Zing Forum

Reading

SOLE-R1: Using Video Language Reasoning as the Sole Reward Signal for Robot Reinforcement Learning

This article introduces SOLE-R1, a video language reasoning model specifically designed for robot reinforcement learning. Through spatiotemporal chain-of-thought reasoning, the model generates dense task progress estimates as reward signals, enabling robots to learn 24 unseen manipulation tasks from scratch without real rewards, demonstrations, or task-specific tuning.

SOLE-R1机器人强化学习视觉语言模型视频推理奖励信号时空思维链奖励黑客零样本学习具身智能操作任务
Published 2026-03-31 01:46Recent activity 2026-03-31 12:20Estimated read 6 min
SOLE-R1: Using Video Language Reasoning as the Sole Reward Signal for Robot Reinforcement Learning
1

Section 01

SOLE-R1: Using Video Language Reasoning as the Sole Reward Signal for Robot RL (Introduction)

This post introduces SOLE-R1, a video language reasoning model designed specifically for robot reinforcement learning (RL). It generates dense task progress estimates via spatiotemporal chain-of-thought reasoning to serve as the sole reward signal. Notably, SOLE-R1 enables robots to learn 24 unseen manipulation tasks from scratch without real rewards, demonstrations, or task-specific tuning, addressing the reward hacking problem common with general visual language models (VLMs) in RL applications.

2

Section 02

Research Background & Challenges

VLMs have shown strong capabilities in image understanding and visual QA, inspiring their use to supervise robot learning.
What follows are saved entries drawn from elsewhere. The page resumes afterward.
/-- **The (T7) clause of E-026 is a kernel theorem GIVEN E-008 and the numeric floor inequality.**
From `chiZeroFreeAt_explicit` (BGTZ Cor. 1.1 + Lemma 2.9 = registry E-008, typed named facts) and
`dhWidth_eventually_ge`: for every `B > 0` and every need with `tExp7 > 0` and
`E7FloorIneq need B` (`C7·(10 + tExp7) < 2021·B`), for all large `D` and every real primitive `χ (mod D)`
with (A), `L(s,χ)` has no zero other than its exceptional one in `Re s > 1 − C7·log 𝓛/(B𝓛)`, `Re s > 1/2`,
`|Im s| < D^{tExp7}` — the (T7) conjunct of `TFloorsAt need A B` (it does not depend on `A` or on the
scale record).  The HEURISTIC closed form `E7FloorIneq` of v1 is thereby the EXACT asymptotic condition
delivered by the explicit inputs (sufficient; the derivation «routine asymptotics» of the v1 docstring, now
in the tree). [cite: BenliGoelTwissZaman2025, Corollary 1.1, Lemma 2.9] [cite: Zhang2022LandauSiegel, §5 Lemma 5.5; §8 Lemma 8.4] -/
theorem chiZeroFreeAt_T7_of_e7FloorIneq (h11 : BGTZ2025.corollary11) (h29 : BGTZ2025.lemma29)
    (need : TNeeds) {B : ℝ} (hB : 0 < B) (ht : 0 < need.tExp7) (h7 : E7FloorIneq need B) :
    ForAllLarge fun D _ χ => AssumptionA D χ →
      ChiZeroFreeAt χ (need.C7 * Real.log (Real.log D) / (B * Real.log D)) ((D : ℝ) ^ need.tExp7) := by
  obtain ⟨L₀, -, hL₀⟩ := dhWidth_eventually_ge ht hB h7
  set L₁ : ℝ := max L₀ (max 1 (Real.log 4 / need.tExp7)) with hL₁_def
  refine ((chiZeroFreeAt_explicit h11 h29).and
    (ForAllLarge.of_le (S := fun D _ _ => ⌈Real.exp L₁⌉₊ ≤ D) ⌈Real.exp L₁⌉₊
      fun D _ χ hD _ _ => hD)).mono fun D _ χ _ _ hboth hA => ?_
  obtain ⟨hfree, hD⟩ := hboth
  have hDexp : Real.exp L₁ ≤ D := le_trans (Nat.le_ceil _) (by exact_mod_cast hD)
  have hDpos : (0 : ℝ) < D := lt_of_lt_of_le (Real.exp_pos _) hDexp
  have hlogD : L₁ ≤ Real.log D := (Real.le_log_iff_exp_le hDpos).mpr hDexp
  have hL₀D : L₀ ≤ Real.log D := le_trans (le_max_left _ _) hlogD
  have h1D : 1 ≤ Real.log D := le_trans (le_trans (le_max_left _ _) (le_max_right _ _)) hlogD
  have h4D : Real.log 4 / need.tExp7 ≤ Real.log D :=
    le_trans (le_trans (le_max_right _ _) (le_max_right _ _)) hlogD
  -- the height `T = D^{tExp7} ≥ 4`
  have h4 : (4 : ℝ) ≤ (D : ℝ) ^ need.tExp7 := by
    have hle : Real.log 4 ≤ Real.log D * need.tExp7 := by
      rw [div_le_iff₀ ht] at h4D
      linarith
    calc (4 : ℝ) = Real.exp (Real.log 4) := (Real.exp_log (by norm_num)).symm
      _ ≤ Real.exp (Real.log D * need.tExp7) := Real.exp_le_exp.mpr hle
      _ = (D : ℝ) ^ need.tExp7 := (Real.rpow_def_of_pos hDpos _).symm
  have key := hfree hA _ h4
  rw [Real.log_rpow hDpos] at key
  refine key.mono ?_ le_rfl
  have := hL₀ (Real.log D) hL₀D
  unfold lamA
  exact this

/-- **E-026 at `(A,B)` from its (T5) half alone** (GIVEN E-008 and `E7FloorIneq need B`, `B > 0`,
`tExp7 > 0`): the (T7) conjunct is supplied by `chiZeroFreeAt_T7_of_e7FloorIneq`, so the registry row
«T-floors-explicit» reduces to the (T5) clause — Lemma 5.6 at free scale with saving `𝓛^{−C5}` (an explicit
prime-number theorem for twisted prime sums under the Deuring–Heilbronn region; B-dh's chain, NOT here).
[cite: Zhang2022LandauSiegel, §5 Lemmas 5.5–5.6; §14 (14.8) proof p.79] [cite: BenliGoelTwissZaman2025, Corollary 1.1] -/
theorem tFloorsAt_of_e7FloorIneq (h11 : BGTZ2025.corollary11) (h29 : BGTZ2025.lemma29)
    (need : TNeeds) {A B : ℝ} (hB : 0 < B) (ht : 0 < need.tExp7) (h7 : E7FloorIneq need B)
    (h5 : ForAllLarge fun D _ χ => AssumptionA D χ → ∀ S : Scales, S.D = D → S.IsEllRegime A B →
      Lemma56At S χ need.rExp need.tExp5 (Real.log D ^ (-need.C5))) :
    TFloorsAt need A B :=
  (h5.and (chiZeroFreeAt_T7_of_e7FloorIneq h11 h29 need hB ht h7)).mono
    fun _ _ _ _ _ hboth hA S hSD hreg => ⟨hboth.1 hA S hSD hreg, hboth.2 hA⟩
However, when top VLMs are used as RL evaluators, they often fail under partial observability and distribution shifts, leading to reward hacking—strategies exploit perceptual errors for fake high rewards instead of solving tasks, which is a core barrier to VLM application in robot RL.

3

Section 03

Core Innovations of SOLE-R1

SOLE-R1 (Self-Observing LEarner) is tailored for online RL as the sole reward source, with key features:

  1. Spatiotemporal Chain-of-Thought Reasoning: At each time step, it tracks object positions, action progress, and task stages to generate dense task progress estimates.
  2. Large-Scale Video Trajectory Synthesis Pipeline: Automatically generates time-anchored chain-of-thought trajectories aligned with continuous progress signals for training.
  3. Hybrid Training Framework: Combines supervised fine-tuning (SFT) and reward-verified RL (RLVR) to learn basic reasoning and optimize reward robustness.
4

Section 04

Experimental Validation Results

SOLE-R1 was tested in 4 simulation environments and real robots:

  • Zero-shot Online Learning: Robots start from random policies, learning without real rewards, success indicators, demos, or task-specific tuning.
  • 24 Unseen Tasks: Mastered 24 manipulation tasks (grab, place, stack, push/pull) not seen during training.
  • Superior to Top VLMs: Outperforms GPT-5 and Gemini-3-Pro in task success rate and shows stronger anti-reward hacking ability (distinguishes real progress from fake surface success).
5

Section 05

Technical Significance & Industry Impact

SOLE-R1's contributions:

  1. Free from Real Reward Dependence: Reduces reliance on manually designed real rewards (needing domain expertise and tuning) by using natural language task descriptions.
  2. Solve Reward Hacking: Specialized training and spatiotemporal reasoning identify real progress, avoiding deception by surface visual similarities.
  3. Towards General Robot Intelligence: Serves as a unified interface for evaluating diverse tasks without task-specific reward design, a step toward general agents.
6

Section 06

Limitations & Future Directions

SOLE-R1 has room for improvement:

  • Computational Overhead: Spatiotemporal reasoning on multi-frame videos is costlier than single-frame VLMs; future work may use model compression or efficient inference.
  • Complex Long Tasks: Accuracy of progress estimates for tasks needing hundreds of steps can be improved (e.g., combining with hierarchical RL).
  • Real-World Generalization: Needs further research on broader scenarios (different lighting, object categories).
7

Section 07

Conclusion

SOLE-R1 is a key breakthrough in robot learning. By specializing video language reasoning as RL's sole reward signal, it solves general VLMs' failure in RL and opens a path to more general, autonomous robot learning. Such systems bridging high-level semantic understanding and low-level control will play a critical role in building truly intelligent robot assistants as embodied intelligence advances.